** Opening PROVIDED MATERIAL block **

import Literature.Analysis.FluidPDE.Tao2016AveragedNS.SplitCascadeAsymPast
import Literature.Analysis.FluidPDE.Tao2016AveragedNS.SplitCascadeScaleOneBootstrap
import HarnessLib

/-!
# The split Prop. 6.5: the cumulative `a`-asymmetry of the fresh shell over the past (`n₀`-smallness)

T. Tao, *Finite time blowup for an averaged three-dimensional Navier–Stokes equation*,
arXiv:1402.0290v3, §6.4 Lemma 6.7, §6.6 (6.118)/(6.109).
HONEST FRAMING: statements about the SPLIT cascade model system; nothing here proves the split
Prop. 6.5 and nothing here concerns the true Navier–Stokes equations.

From the pointwise past bound of `SplitCascadeAsymPast.lean`
(`|Z̃_{a,1}| ≤ Z₁(1+ε₀)^{(248/100)k}` on the `k`-th past interval, `Z₁ = e^{B_past}4√3C₁(1+ε₀)^{-n₀/2}K⁻¹⁵C₃G₂₄₈`)
and Lemma 6.7's summation with decay `2·(248/100) - 251/100 = 245/100` (time-frozen extension, as in
`integral_sq_c_one_past_le`): `∫_{τ₀}^t Z̃²_{a,1} ≤ Z₁² C₃ G₂₄₅ (1+ε₀)^{(245/100)k}` — the past half of the
`a`-asymmetry integral kept by (6.118)♯/(6.109)♯ (`SplitCascadeScaleOneClose/Regime.lean`,
`SplitCascadeSmallScaleOneAbsorbed.lean`) is `O(C₁²(1+ε₀)^{-n₀})`, i.e. `n₀`-small. (The present half is
`≤ 100ζ²` from the window certificate.)

## References

* T. Tao, arXiv:1402.0290v3, §6.4 Lemma 6.7; §6.6 (6.118). [`Tao2016AveragedNS`]
-/

noncomputable section

open Set MeasureTheory intervalIntegral

namespace Literature.Analysis.FluidPDE

namespace Tao2016AveragedNS

open TaoCascade
open Literature.Analysis.ODE

section AsymPastIntegral

variable {γ ε₀ K ε C₁ C₂ C₃ : ℝ} {n₀ N : ℤ} {ηp : ℤ → ℝ} {βp : ℕ → ℝ} {τ : ℤ → ℝ}
  {Y : Fin 4 → ℤ → ℝ → ℝ} {W : Fin 3 → ℤ → ℝ → ℝ} {F : ℤ → ℝ → ℝ}

/-- **`|Z̃_{a,1}|` on the `k`-th past interval** (a component of `asym_one_past_le`).
[cite: Tao2016AveragedNS, §6.6 (6.118)] -/
theorem RescaledSplitHypotheses.absW_a_one_past_le
    (h : RescaledSplitHypotheses γ ε₀ K ε C₁ C₂ C₃ n₀ N ηp βp τ Y W F) (hε₀ : 0 < ε₀) (hε₀1 : ε₀ < 1)
    (hK : 1 ≤ K) (hε : 0 < ε) (hC₁ : 0 ≤ C₁) (hC₃ : 0 ≤ C₃)
    {k : ℤ} (hk : n₀ - N < k) (hk0 : k ≤ 0) {t : ℝ} (ht : t ∈ Icc (τ (k - 1)) (τ k)) :
    |W 0 1 t| ≤
      Real.exp ((6 * (ε + ε ^ 2 + 2 * (ε ^ 2)⁻¹ + ε⁻¹ * K ^ 10) + 36 * K) * Real.sqrt 2 *
          ((K ^ 15)⁻¹ * C₃ * geomConst ε₀ ((248 : ℝ) / 100))) *
        ((4 * Real.sqrt 3 * C₁ * (1 + ε₀) ^ (-(n₀ : ℝ) / 2)) *
          ((K ^ 15)⁻¹ * C₃ * geomConst ε₀ ((248 : ℝ) / 100)) * (1 + ε₀) ^ ((248 : ℝ) / 100 * k)) := by
  refine le_trans ?_ (h.asym_one_past_le hε₀ hε₀1 hK hε hC₁ hC₃ hk hk0 ht)
  rw [← Real.sqrt_sq_eq_abs]
  apply Real.sqrt_le_sqrt
  rw [Fin.sum_univ_three]
  nlinarith [sq_nonneg (W 1 1 t), sq_nonneg (W 2 1 t)]

/-- **The cumulative `a`-asymmetry of the fresh shell over the past is `n₀`-small**: for
`n₀ - N < k ≤ 0` and `t ∈ [τ_{k-1}, τ_k]`,
`∫_{τ₀}^t Z̃²_{a,1} ≤ Z₁² C₃ geomConst ε₀ (245/100) (1+ε₀)^{(245/100)k}` with `Z₁` the level of
`absW_a_one_past_le`. [cite: Tao2016AveragedNS, §6.4 Lemma 6.7; §6.6 (6.118)] -/
theorem RescaledSplitHypotheses.integral_sqW_a_one_past_le
    (h : RescaledSplitHypotheses γ ε₀ K ε C₁ C₂ C₃ n₀ N ηp βp τ Y W F) (hε₀ : 0 < ε₀) (hε₀1 : ε₀ < 1)
    (hK : 1 ≤ K) (hε : 0 < ε) (hC₁ : 0 ≤ C₁) (hC₃ : 0 ≤ C₃)
    {k : ℤ} (hk : n₀ - N < k) (hk0 : k ≤ 0) {t : ℝ} (ht : t ∈ Icc (τ (k - 1)) (τ k)) :
    ∫ s in (τ (n₀ - N))..t, W 0 1 s ^ 2 ≤
      (Real.exp ((6 * (ε + ε ^ 2 + 2 * (ε ^ 2)⁻¹ + ε⁻¹ * K ^ 10) + 36 * K) * Real.sqrt 2 *
          ((K ^ 15)⁻¹ * C₃ * geomConst ε₀ ((248 : ℝ) / 100))) *
        ((4 * Real.sqrt 3 * C₁ * (1 + ε₀) ^ (-(n₀ : ℝ) / 2)) *
          ((K ^ 15)⁻¹ * C₃ * geomConst ε₀ ((248 : ℝ) / 100)))) ^ 2 *
        C₃ * geomConst ε₀ ((245 : ℝ) / 100) * (1 + ε₀) ^ ((245 : ℝ) / 100 * k) := by
  have h0 : (0 : ℝ) < 1 + ε₀ := by linarith
  have hτt : τ (n₀ - N) ≤ t := (h.tau_init_le_tau (by omega) (by omega)).trans ht.1
  have htk : t ≤ τ k := ht.2
  have hk0' : τ k ≤ 0 := h.tau_le k (by omega) hk0
  have hτk : τ (n₀ - N) ≤ τ k := h.tau_init_le_tau (by omega) hk0
  set D : ℝ := Real.exp ((6 * (ε + ε ^ 2 + 2 * (ε ^ 2)⁻¹ + ε⁻¹ * K ^ 10) + 36 * K) * Real.sqrt 2 *
      ((K ^ 15)⁻¹ * C₃ * geomConst ε₀ ((248 : ℝ) / 100))) *
    ((4 * Real.sqrt 3 * C₁ * (1 + ε₀) ^ (-(n₀ : ℝ) / 2)) *
      ((K ^ 15)⁻¹ * C₃ * geomConst ε₀ ((248 : ℝ) / 100))) with hD
  have hD0 : 0 ≤ D := by
    have := geomConst_pos hε₀ (s := (248 : ℝ) / 100) (by norm_num)
    have hK0 : 0 < K := by linarith
    positivity
  have hlev : ∀ {j : ℤ} (hj : n₀ - N < j) (hj0 : j ≤ 0) {s : ℝ} (hs : s ∈ Icc (τ (j - 1)) (τ j)),
      |W 0 1 s| ≤ D * (1 + ε₀) ^ ((248 : ℝ) / 100 * j) := by
    intro j hj hj0 s hs
    have := h.absW_a_one_past_le hε₀ hε₀1 hK hε hC₁ hC₃ hj hj0 hs
    simp only [hD]
    calc _ ≤ _ := this
      _ = _ := by ring
  -- the frozen extension
  set cf : ℝ → ℝ := fun s => |W 0 1 (min s t)| with hcf
  have hcfc : ContinuousOn cf (Icc (τ (n₀ - N)) 0) :=
    (continuousOn_comp_min (b := t) (h.continuousOn_W 0 1 le_rfl) ⟨hτt, le_rfl⟩).abs
  have hbound : ∀ j, n₀ - N < j → j ≤ 0 → ∀ s ∈ Icc (τ (j - 1)) (τ j),
      cf s ^ 2 ≤ D ^ 2 * (1 + ε₀) ^ (((245 : ℝ) / 100 + (251 : ℝ) / 100) * j) := by
    intro j hj hj0 s hs
    have hexp : (1 + ε₀) ^ (((245 : ℝ) / 100 + (251 : ℝ) / 100) * j) =
        ((1 + ε₀) ^ ((248 : ℝ) / 100 * j)) ^ 2 := by
      rw [← Real.rpow_natCast, ← Real.rpow_mul h0.le]; congr 1; push_cast; ring
    rw [hexp, ← mul_pow]
    have hcf0 : 0 ≤ cf s := by simp only [hcf]; positivity
    have hcf_le : cf s ≤ D * (1 + ε₀) ^ ((248 : ℝ) / 100 * j) := by
      simp only [hcf]
      rcases le_or_gt s t with hst | hst
      · rw [min_eq_left hst]
        exact hlev hj hj0 hs
      · rw [min_eq_right hst.le]
        have hkj : k ≤ j := h.piece_index_le hj hk0 hs ht hst
        calc |W 0 1 t| ≤ D * (1 + ε₀) ^ ((248 : ℝ) / 100 * k) := hlev hk hk0 ht
          _ ≤ D * (1 + ε₀) ^ ((248 : ℝ) / 100 * j) :=
              mul_le_mul_of_nonneg_left (rpow_scale_mono hε₀.le (by norm_num) hkj) hD0
    exact pow_le_pow_left₀ hcf0 hcf_le 2
  have hsum := h.integral_past_le hε₀ hC₃ (F := fun s => cf s ^ 2) (hcfc.pow 2) (D := D ^ 2)
    (s := (245 : ℝ) / 100) (by positivity) (by norm_num) hbound (k := k) (by omega) hk0
  have heq : ∫ s in (τ (n₀ - N))..t, W 0 1 s ^ 2 = ∫ s in (τ (n₀ - N))..t, cf s ^ 2 := by
    apply integral_congr
    intro s hs
    rw [uIcc_of_le hτt] at hs
    simp only [hcf, min_eq_left hs.2, sq_abs]
  have hmono : ∫ s in (τ (n₀ - N))..t, cf s ^ 2 ≤ ∫ s in (τ (n₀ - N))..(τ k), cf s ^ 2 := by
    apply integral_mono_interval le_rfl hτt htk
    · exact ae_restrict_of_forall_mem measurableSet_Ioc fun s _ => sq_nonneg _
    · exact ((hcfc.pow 2).mono (Icc_subset_Icc le_rfl hk0')).intervalIntegrable_of_Icc hτk
  rw [heq]
  calc ∫ s in (τ (n₀ - N))..t, cf s ^ 2 ≤ ∫ s in (τ (n₀ - N))..(τ k), cf s ^ 2 := hmono
    _ ≤ D ^ 2 * C₃ * geomConst ε₀ ((245 : ℝ) / 100) * (1 + ε₀) ^ ((245 : ℝ) / 100 * k) := hsum

end AsymPastIntegral

end Tao2016AveragedNS

end Literature.Analysis.FluidPDE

** Closing PROVIDED MATERIAL block **

**INSTRUCTIONS TO FOLLOW**
Would you copy out every line in the records that includes the string "hlev"?

**RESULT OF THE TASK**
  have hlev : ∀ {j : ℤ} (hj : n₀ - N < j) (hj0 : j ≤ 0) {s : ℝ} (hs : s ∈ Icc (τ (j - 1)) (τ j)),
        exact hlev hj hj0 hs
        calc |W 0 1 t| ≤ D * (1 + ε₀) ^ ((248 : ℝ) / 100 * k) := hlev hk hk0 ht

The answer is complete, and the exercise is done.